Deighton is often placed in the elite club of British writers who specialized or dabbled in spy novels, along with Ian Fleming, John le Carre, W. Somerset Maugham, and Graham Greene. Yet Deighton was a different man than those white collar writers and his master spy reflected that difference. Fleming, Maugham, and Greene were all born into the starched-collar world of the finer classes: Maugham’s father was a successful, Paris-based solicitor; Fleming’s father was a Member of Parliament and friend of Winston Churchill.* On the other hand, Len Deighton’s mother and father were a cook and a chauffeur. And is it just a cosmic coincidence that Deighton’s childhood home was near London’s Baker Street, where Sherlock Holmes resided?

(*As for John le Carre, his father seems to have been an itinerant swindler who was frequently on the run or in prison.)

Len Deighton (Associated Press), John le Carre (Penguin Books), W. Somerset Maugham (Yousuf Karsh), Graham Greene (Britannica), and Ian Fleming (Horst Tappe / Hulton Archive / Getty Images)

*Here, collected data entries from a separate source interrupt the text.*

import Summits.QuantumFields.YangMills.Theorems.LuscherReductionOneSiteLevelsKacPotentialTransfer
import Summits.QuantumFields.YangMills.Theorems.LuscherReductionOneSiteLevelsKacColourRotate
import Literature.Analysis.UnboundedOperators.HeatKernelReversePoincare

/-!
# INNER, flat lane (layer III): the heat-smoothed remainder — admissibility, energy, almost-orthogonality

Support module of crux `OneSiteLevels` (route `LuscherReduction`, item stmt-QuantumFields-20007), FLAT lane of the
registered v12 stub `stub_flatKacAL1` (STUB-PLAN rev 3 rows H6d, H6b = III.2, H6e).

For a bounded measurable integrable colour-invariant `r` (with `(1 + ‖x‖⁴) r² ∈ L¹` where the potential is involved)
and `u = P_s r = heatSmooth s r`:

* H6d `isKacFn_heatSmooth`: `u ∈ IsKacFn` — smooth (`contDiff_heatSmooth`), invariant (`isGaugeInv_heatSmooth`), `u, ∂u, ∂²u`
  bounded (maximum principle and the toolkit's sup-norm gradient estimate, twice through the semigroup law), `u ∈ L¹`,
  `∂u ∈ L²` (`memLp_fderiv_heatExtension_apply`), `V u² ∈ L¹` (the potential transfer).
* H6b `half_integral_norm_gradient_sq_heatSmooth_le_flatJump`: `½ ∫ ‖∇ P_{t/2} r‖² ≤ flatJump t r` — the Bakry–Émery
  reverse Poincaré inequality of the toolkit (`sq_heatExtension_add_le_heatExtension_sq`) integrated in space, through the
  semigroup split `P_{t/2} = e^{σΔ} e^{(t/4−σ)Δ}` and `σ ↑ t/4` (sharp constant `½`; no Fourier analysis, no heat equation).
* H6e `abs_integral_heatSmooth_mul_le`: for `r ⊥ f`, `|⟨P_s r, f⟩| ≤ ‖r‖₂ · √((s/2) ∫‖Df‖²)` (transposition + Ledoux defect +
  Cauchy–Schwarz `abs_integral_mul_le_sqrt_mul_sqrt`).

Real analysis only ([folklore]); NOT the stub; femto rung R2b1; NOT a claim about the gap.
References: D. Bakry, I. Gentil, M. Ledoux (2014) Thm. 4.7.2; M. Ledoux, Math. Res. Lett. 10 (2003) §1.
-/

set_option autoImplicit false

noncomputable section

open MeasureTheory Filter Topology Real
open Literature.Analysis.OperatorTheory.YMMatrixModel

namespace Summit.QuantumFields.YangMills.Theorems.FemtoTransferGap

/-! ### §0. Small tools -/

/-- `‖∇u(x)‖ = ‖Du(x)‖` (Riesz). [folklore] -/
theorem norm_gradient_eq_norm_fderiv (u : ZM → ℝ) (x : ZM) : ‖gradient u x‖ = ‖fderiv ℝ u x‖ := by
  rw [gradient, LinearIsometryEquiv.norm_map]

/-- `‖e_p‖ = 1`. [folklore] -/
theorem norm_unitDir (p : Fin 3 × Fin 3) : ‖unitDir p‖ = 1 := by
  rw [unitDir]
  have h := PiLp.norm_single 2 (fun _ : Fin 3 × Fin 3 => ℝ) p (1 : ℝ)
  rw [norm_one] at h
  exact h

/-- `|∂_p u (x)| ≤ ‖Du(x)‖`. [folklore] -/
theorem abs_pderiv_le_norm_fderiv (u : ZM → ℝ) (p : Fin 3 × Fin 3) (x : ZM) : |pderiv p u x| ≤ ‖fderiv ℝ u x‖ := by
  rw [pderiv, ← Real.norm_eq_abs]
  refine (ContinuousLinearMap.le_opNorm _ _).trans ?_
  rw [norm_unitDir, mul_one]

Regardless, this working-class background rubbed off on Harry Palmer, who is neither as cerebral as le Carre’s George Smiley or as fussy and angst-ridden as Fleming’s 007. I imagine this derives not only from Deighton’s background but the time in which he began writing. The first Bond novel, Casino Royale, was published in 1953; Greene’s first novel, The Man Within (not a spy novel but still a tale of international intrigue), came out in 1929; Maugham’s collected stories of writer-turned-counter-intelligence-agent Ashenden: Or the British Agent was published in 1927. Only le Carre was a publishing contemporary, releasing his first novel, Call for the Dead, in 1961, one year ahead of The IPCRESS File (which was largely written in 1960); Call for the Dead’s George Smiley, of course, was older and wearier than Harry Palmer, though both were insightful observers of class and the Imperialist flailings of post-war Britain. And timing is everything: The IPCRESS File’s year of release coincided with Dr. No, the first Bond movie. Cold war calamities only added to the public’s interest: the Berlin Wall was constructed in 1961 and the Cuban Missile Crisis followed in 1962.*

(*It was in the air. Other tales of global disorder published in 1962 included Ian Fleming’s The Spy Who Loved Me, Katherine Anne Porter’s Ship of Fools, Alistair MacLean’s The Satan Bug, and Philip K. Dick’s The Man in the High Castle.)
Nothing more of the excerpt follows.